Problem:
Give again, word for word, every line in the entries below from the line with "set r : ℝ := P₁.Klam / P₀.Klam with hr" up to and including the line with "0 < c → c ≤ c₃ →", and no other line.

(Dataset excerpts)
/-!
# Route `KLProgramme` — VL item stmt-HubbardSuperconductivity-23356 `KLRegimeVolumeLimitV17F3` (skeleton «cauchy» v12W-9, 3fe75b6ca60710d7):
# BOTH ENGINE-LINEAGE ATOMS FROM ONE ENGINE TEXT «ENG-X» = `EngineP4 klPredsV17F2 klWindowC` WITH THE (K5′) OSC EXPORT AND THE TOP-FRAME READ-OUT EXPORT
# (cell gate-hubbard-kl, seat hubbard-kl-k3c4-p1 g21, VL lead; located point «(VL)-HE1FREE-SUPPLY»)

STATE.  v12W-9's open content is two atoms: `stub_vl_flowPieceOscTE` — WIRED to the registered engine image r16 of stmt-…-20437 (§C export
`flowPieceOsc_hist_of_stubs_v2x` ↦ ENG-OSC ↦ p2 g25's `hoscTAtom_of_engineOsc`) — and `stub_vl_HE1free` (re-typed, 17cc1cbcff73) — wired to NOTHING registered:
(b) `stub_engine_step_norms` exports `KernelNormsWt4 … (K_n) j` (the action `𝒱_j[K_n]` read at family `F_j`, rate `j`), whereas HE1free′ reads `𝒱_{j+1}[K_top]` at
`(F_j, rate j)` — the blocked tower's INPUT STATE (E1-LEVELS-BLUEPRINT g8 §2), for which no re-analysis bridge from the `(F_{j+1}, rate j+1)` read-out exists
(`F_{j+1}` is not a partition of unity on the shell `(Λ_{j+2}, Λ_{j+1}]` that the VL block step integrates).  So ONE engine-lane theorem is owed — the
TOP-FRAME READ-OUT ROW «ROW-T» at scale `n` in (b)'s binders — and everything else is composition.  This file is that composition, TOKEN-GENERIC
(no engine token named), against ONE history-bound engine text:

**ENG-X** := the text of `EngineP4 klPredsV17F2 klWindowC` with, after `∃ c₃ > 0`, the two existentials `∃ c″ ≥ 0, ∃ C₀ ≥ 0` and, in the conclusion at scale `n`,
after `(engine ∧ twoLeg)`: the osc history `∀ m, 1 ≤ m → m < n → FlowPieceOscAt L M c″ β U μ m` (= ENG-OSC's clause) ∧ the units `Z^{K_n}_{Λ_{k+1}} ≠ 0` (`k < n`)
∧ the read-outs `klWtPinnedSumAt … K_n j j (2p) (𝒱_{j+1}[K_n]) q w ≤ C₀·klWtBudget P Q U (j+1) (2p)` (`j < n`, `p ≥ 2`) ∧ the degree-`2` read-outs
`≤ C₀·Q.CE·ε_n·4^{−(j+1)}` (`j < n`).  From the engine image it is `engine_slots_of_stubs_v2x` + `flowPieceOsc_hist_of_stubs_v2x` + ROW-T (one §C corollary).
KEYING.  Children 1/2 CHOOSE `(P₁, R₂)`, so the bootstrap yields the law keyed at `P₁`; the package-free atom is keyed at the VL binder's `P`.  Since `P` enters
only through `Klam` (`ε_P = (P.Klam/P₁.Klam)·ε_{P₁}`… i.e. `ε_{P₁} = r·ε_P`, `r := P₁.Klam/P.Klam`), the law transports to ANY `P` with the package
`Q₁ := {Q with CE := max 1 r · Q.CE}` (`klWtBudget_two_mul_le_rescale`: `CE^p (rε)^{max(1,p−1)} ≤ (max 1 r·CE)^p ε^{max(1,p−1)}` for `p ≥ 1`).

* `klWtBudget_two_mul_le_rescale`, `ce_mul_epsCoupling_le_rescale` — the `Klam`-transport of the even-degree law / of the degree-`2` bound;
* `engineP4_of_engineP4X`, **`engineOsc_of_engineP4X`** — ENG-X ⇒ `EngineP4 …` / ⇒ ENG-OSC (drop conjuncts): nothing is lost, p2's closers apply;
* **`htopFree'_of_children`** — children 1 (`BetaSplitP`, ✓ 20438) + 2 (`CountertermP2`, ✓ 20439) + ENG-X ⇒ the package-free top-frame export **HtopEvenFree′**
  (`Z ≠ 0` at every `k ≤ n_β`; read-outs of `𝒱_{j+1}[K_{n_β+1}]` at `(F_j, rate j)` in law units, degree `2` at `ε_{n_β+1}`; `j ≤ n_β`) — `inductionP4`'s tower
  half VERBATIM (= p2's `hoscAtom_of_children`), export read at `n = n_β + 1`, then transported to the outer `P`;
(The packaging HtopEvenFree′ ⇒ `stub_vl_HE1free`'s text and the two atom closers `he1free'_of_engineP4X` / `oscTE_of_engineP4X` are the sibling file
`…VolumeLimitV12AtomsOfEngineTop`.)

Pure composition; no definition; nothing here asserts ENG-X, ROW-T, either atom, any stub of 20437, VL, K3 or superconductivity.
References: BGM 2006 §2.4 (2.36), §2.8 (2.83), §3 [cite: BenfattoGiulianiMastropietro2006].
-/

noncomputable section

namespace Summit.HubbardSuperconductivity.HubbardSuperconductivity.Theorems.KLRegimeSplit

set_option linter.dupNamespace false -- summit = problem name (single-conjunct summit), D-0017

open Real Finset Literature.MathematicalPhysics.QuantumLattice Literature.Probability.LatticeModels GrassmannAlgebra
open Literature.MathematicalPhysics.QuantumLattice.FermiRG
open Summit.HubbardSuperconductivity.HubbardSuperconductivity.Theorems.KLProgrammeLegKernels
open Summit.HubbardSuperconductivity.HubbardSuperconductivity.Theorems.DispersionFlow
open Summit.HubbardSuperconductivity.HubbardSuperconductivity.Theorems.EngineV8
open Summit.HubbardSuperconductivity.HubbardSuperconductivity.Theorems.TwoVolumeSource

/-! ## §0 `Klam`-transport of the budget between split records -/

/-- `ε_{P₁} = (P₁.Klam / P₀.Klam) · ε_{P₀}` (`P₀.Klam ≠ 0`). [folklore] -/
theorem epsCoupling_eq_ratio_mul {P₀ P₁ : SplitConsts} (h₀ : P₀.Klam ≠ 0) (U : ℝ) (n : ℕ) :
    epsCoupling P₁ U n = P₁.Klam / P₀.Klam * epsCoupling P₀ U n := by
  unfold epsCoupling
  field_simp

/-- **Transport of the even-degree law**: for `1 ≤ p`, `1 ≤ P₀.Klam`, `0 ≤ P₁.Klam`, `0 ≤ Q.CE`,
`klWtBudget P₁ Q U j (2p) ≤ klWtBudget P₀ {Q with CE := max 1 (P₁.Klam/P₀.Klam)·Q.CE} U j (2p)`. [folklore: `r^{max(1,p−1)} ≤ (max 1 r)^p`] -/
theorem klWtBudget_two_mul_le_rescale {P₀ P₁ : SplitConsts} {Q : EngConsts} (hCE : 0 ≤ Q.CE) (h₀ : 1 ≤ P₀.Klam) (h₁ : 0 ≤ P₁.Klam)
    (U : ℝ) (j : ℕ) {p : ℕ} (hp : 1 ≤ p) :
    klWtBudget P₁ Q U j (2 * p) ≤ klWtBudget P₀ { Q with CE := max 1 (P₁.Klam / P₀.Klam) * Q.CE } U j (2 * p) := by
  have hK0 : 0 < P₀.Klam := lt_of_lt_of_le one_pos h₀
  set r : ℝ := P₁.Klam / P₀.Klam with hr
  have hr0 : 0 ≤ r := div_nonneg h₁ hK0.le
  have hR1 : 1 ≤ max 1 r := le_max_left _ _
  have hrR : r ≤ max 1 r := le_max_right _ _
  have hε₀ : 0 ≤ epsCoupling P₀ U j := epsCoupling_nonneg' hK0.le U j
  have hε : epsCoupling P₁ U j = r * epsCoupling P₀ U j := epsCoupling_eq_ratio_mul hK0.ne' U j
  rw [klWtBudget_two_mul, klWtBudget_two_mul, hε]
  have h2 : (0 : ℝ) < (2 : ℝ) ^ ((3 * (p : ℤ) - 5) * j) := zpow_pos (by norm_num) _
  refine mul_le_mul_of_nonneg_right ?_ h2.le
  have he : max 1 (p - 1) ≤ p := max_le hp (Nat.sub_le p 1)
  calc Q.CE ^ p * (r * epsCoupling P₀ U j) ^ max 1 (p - 1)
      = r ^ max 1 (p - 1) * (Q.CE ^ p * epsCoupling P₀ U j ^ max 1 (p - 1)) := by rw [mul_pow]; ring
    _ ≤ (max 1 r) ^ p * (Q.CE ^ p * epsCoupling P₀ U j ^ max 1 (p - 1)) := by
        refine mul_le_mul_of_nonneg_right ?_ (by positivity)
        exact (pow_le_pow_left₀ hr0 hrR _).trans (pow_le_pow_right₀ hR1 he)
    _ = (max 1 r * Q.CE) ^ p * epsCoupling P₀ U j ^ max 1 (p - 1) := by rw [mul_pow]; ring

/-- **Transport of the degree-`2` bound**: `Q.CE·ε_{P₁}(n) ≤ (max 1 (P₁.Klam/P₀.Klam)·Q.CE)·ε_{P₀}(n)`. [folklore] -/
theorem ce_mul_epsCoupling_le_rescale {P₀ P₁ : SplitConsts} {Q : EngConsts} (hCE : 0 ≤ Q.CE) (h₀ : 1 ≤ P₀.Klam) (h₁ : 0 ≤ P₁.Klam)
    (U : ℝ) (n : ℕ) :
    Q.CE * epsCoupling P₁ U n ≤ max 1 (P₁.Klam / P₀.Klam) * Q.CE * epsCoupling P₀ U n := by
  have hK0 : 0 < P₀.Klam := lt_of_lt_of_le one_pos h₀
  have hr0 : 0 ≤ P₁.Klam / P₀.Klam := div_nonneg h₁ hK0.le
  have hε₀ : 0 ≤ epsCoupling P₀ U n := epsCoupling_nonneg' hK0.le U n
  rw [epsCoupling_eq_ratio_mul hK0.ne' U n]
  calc Q.CE * (P₁.Klam / P₀.Klam * epsCoupling P₀ U n) = P₁.Klam / P₀.Klam * Q.CE * epsCoupling P₀ U n := by ring
    _ ≤ max 1 (P₁.Klam / P₀.Klam) * Q.CE * epsCoupling P₀ U n :=
        mul_le_mul_of_nonneg_right (mul_le_mul_of_nonneg_right (le_max_right _ _) hCE) hε₀

/-! ## §1 ENG-X projects to the engine child and to ENG-OSC -/

set_option maxHeartbeats 800000 in -- long binders
/-- **ENG-X ⇒ `EngineP4 klPredsV17F2 klWindowC`** (forget the three exports). [folklore: projection] -/
theorem engineP4_of_engineP4X
    (hX : ∃ G : GeoConsts, G.WF ∧ ∀ P : SplitConsts, P.WF → ∀ R : RenConsts, R.WF2 → ∃ Q : EngConsts, Q.WF ∧ ∃ c₃ : ℝ, 0 < c₃ ∧
      ∃ c'' : ℝ, 0 ≤ c'' ∧ ∃ C₀ : ℝ, 0 ≤ C₀ ∧ ∀ c : ℝ, 0 < c → c ≤ c₃ →
        ∃ U₀ : ℝ, 0 < U₀ ∧ ∃ L₃ : ℝ → ℝ → ℕ, ∃ M₃ : ℝ → ℝ → ℕ → ℕ,
          ∀ μ ∈ klWindowC, ∀ U : ℝ, 0 < U → U ≤ U₀ → ∀ β : ℝ, klBetaMin ≤ β → β ≤ Real.exp (c / U ^ 2) →
            ∀ K : TrigPolyC4v, klPredsV17F2.frameOK R U (nScales β) μ K →
              ∀ (L M : ℕ) [NeZero L] [NeZero M], L₃ β U ≤ L → M₃ β U L ≤ M →
                ∀ n : ℕ, n ≤ nScales β + 1 → IsKLRegime U c (-(n : ℤ)) → HistP klPredsV17F2 L M G P Q R β U μ K n →
                  (klPredsV17F2.engine L M G P Q β U μ K n ∧ klPredsV17F2.twoLeg L M G P Q R β U μ K n) ∧
                  (∀ m : ℕ, 1 ≤ m → m < n → FlowPieceOscAt L M c'' β U μ m) ∧
                  (∀ k : ℕ, k < n → hubbardEffPartitionFnCT L M β U μ 0 (klFlowFrameU L M β U μ n) (klScale klE0 (k + 1)) ≠ 0) ∧
                  (∀ j : ℕ, j < n → ∀ p : ℕ, 2 ≤ p → ∀ (q : Fin (2 * p)) (w : SpaceTimeIdx L M × SectorLeg (sectorCount j)),
                    klWtPinnedSumAt L M β μ (klFlowFrameU L M β U μ n) j j (2 * p)
                      (klEffectiveAction L M β U μ (klFlowFrameU L M β U μ n) klE0 (j + 1)) q w ≤ C₀ * klWtBudget P Q U (j + 1) (2 * p)) ∧
                  (∀ j : ℕ, j < n → ∀ (q : Fin 2) (w : SpaceTimeIdx L M × SectorLeg (sectorCount j)),
                    klWtPinnedSumAt L M β μ (klFlowFrameU L M β U μ n) j j 2
                      (klEffectiveAction L M β U μ (klFlowFrameU L M β U μ n) klE0 (j + 1)) q w ≤
                        C₀ * Q.CE * epsCoupling P U n * ((4 : ℝ) ^ (j + 1))⁻¹)) :
    EngineP4 klPredsV17F2 klWindowC := by
  obtain ⟨G, hG, hGP⟩ := hX
  refine ⟨G, hG, fun P hP R hR => ?_⟩
  obtain ⟨Q, hQ, c₃, hc₃, c'', -, C₀, -, hc⟩ := hGP P hP R hR
  refine ⟨Q, hQ, c₃, hc₃, fun c hc' hc3 => ?_⟩
  obtain ⟨U₀, hU₀, L₃, M₃, hmain⟩ := hc c hc' hc3
  exact ⟨U₀, hU₀, L₃, M₃, fun μ hμ U hU hUle β hβ hβc K hK L M _ _ hL hM n hn hkl hhist =>
    (hmain μ hμ U hU hUle β hβ hβc K hK L M hL hM n hn hkl hhist).1⟩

Written solution:
  set r : ℝ := P₁.Klam / P₀.Klam with hr
  have hr0 : 0 ≤ r := div_nonneg h₁ hK0.le
  have hR1 : 1 ≤ max 1 r := le_max_left _ _
  have hrR : r ≤ max 1 r := le_max_right _ _
  have hε₀ : 0 ≤ epsCoupling P₀ U j := epsCoupling_nonneg' hK0.le U j
  have hε : epsCoupling P₁ U j = r * epsCoupling P₀ U j := epsCoupling_eq_ratio_mul hK0.ne' U j
  rw [klWtBudget_two_mul, klWtBudget_two_mul, hε]
  have h2 : (0 : ℝ) < (2 : ℝ) ^ ((3 * (p : ℤ) - 5) * j) := zpow_pos (by norm_num) _
  refine mul_le_mul_of_nonneg_right ?_ h2.le
  have he : max 1 (p - 1) ≤ p := max_le hp (Nat.sub_le p 1)
  calc Q.CE ^ p * (r * epsCoupling P₀ U j) ^ max 1 (p - 1)
      = r ^ max 1 (p - 1) * (Q.CE ^ p * epsCoupling P₀ U j ^ max 1 (p - 1)) := by rw [mul_pow]; ring
    _ ≤ (max 1 r) ^ p * (Q.CE ^ p * epsCoupling P₀ U j ^ max 1 (p - 1)) := by
        refine mul_le_mul_of_nonneg_right ?_ (by positivity)
        exact (pow_le_pow_left₀ hr0 hrR _).trans (pow_le_pow_right₀ hR1 he)
    _ = (max 1 r * Q.CE) ^ p * epsCoupling P₀ U j ^ max 1 (p - 1) := by rw [mul_pow]; ring

/-- **Transport of the degree-`2` bound**: `Q.CE·ε_{P₁}(n) ≤ (max 1 (P₁.Klam/P₀.Klam)·Q.CE)·ε_{P₀}(n)`. [folklore] -/
theorem ce_mul_epsCoupling_le_rescale {P₀ P₁ : SplitConsts} {Q : EngConsts} (hCE : 0 ≤ Q.CE) (h₀ : 1 ≤ P₀.Klam) (h₁ : 0 ≤ P₁.Klam)
    (U : ℝ) (n : ℕ) :
    Q.CE * epsCoupling P₁ U n ≤ max 1 (P₁.Klam / P₀.Klam) * Q.CE * epsCoupling P₀ U n := by
  have hK0 : 0 < P₀.Klam := lt_of_lt_of_le one_pos h₀
  have hr0 : 0 ≤ P₁.Klam / P₀.Klam := div_nonneg h₁ hK0.le
  have hε₀ : 0 ≤ epsCoupling P₀ U n := epsCoupling_nonneg' hK0.le U n
  rw [epsCoupling_eq_ratio_mul hK0.ne' U n]
  calc Q.CE * (P₁.Klam / P₀.Klam * epsCoupling P₀ U n) = P₁.Klam / P₀.Klam * Q.CE * epsCoupling P₀ U n := by ring
    _ ≤ max 1 (P₁.Klam / P₀.Klam) * Q.CE * epsCoupling P₀ U n :=
        mul_le_mul_of_nonneg_right (mul_le_mul_of_nonneg_right (le_max_right _ _) hCE) hε₀

/-! ## §1 ENG-X projects to the engine child and to ENG-OSC -/

set_option maxHeartbeats 800000 in -- long binders
/-- **ENG-X ⇒ `EngineP4 klPredsV17F2 klWindowC`** (forget the three exports). [folklore: projection] -/
theorem engineP4_of_engineP4X
    (hX : ∃ G : GeoConsts, G.WF ∧ ∀ P : SplitConsts, P.WF → ∀ R : RenConsts, R.WF2 → ∃ Q : EngConsts, Q.WF ∧ ∃ c₃ : ℝ, 0 < c₃ ∧
      ∃ c'' : ℝ, 0 ≤ c'' ∧ ∃ C₀ : ℝ, 0 ≤ C₀ ∧ ∀ c : ℝ, 0 < c → c ≤ c₃ →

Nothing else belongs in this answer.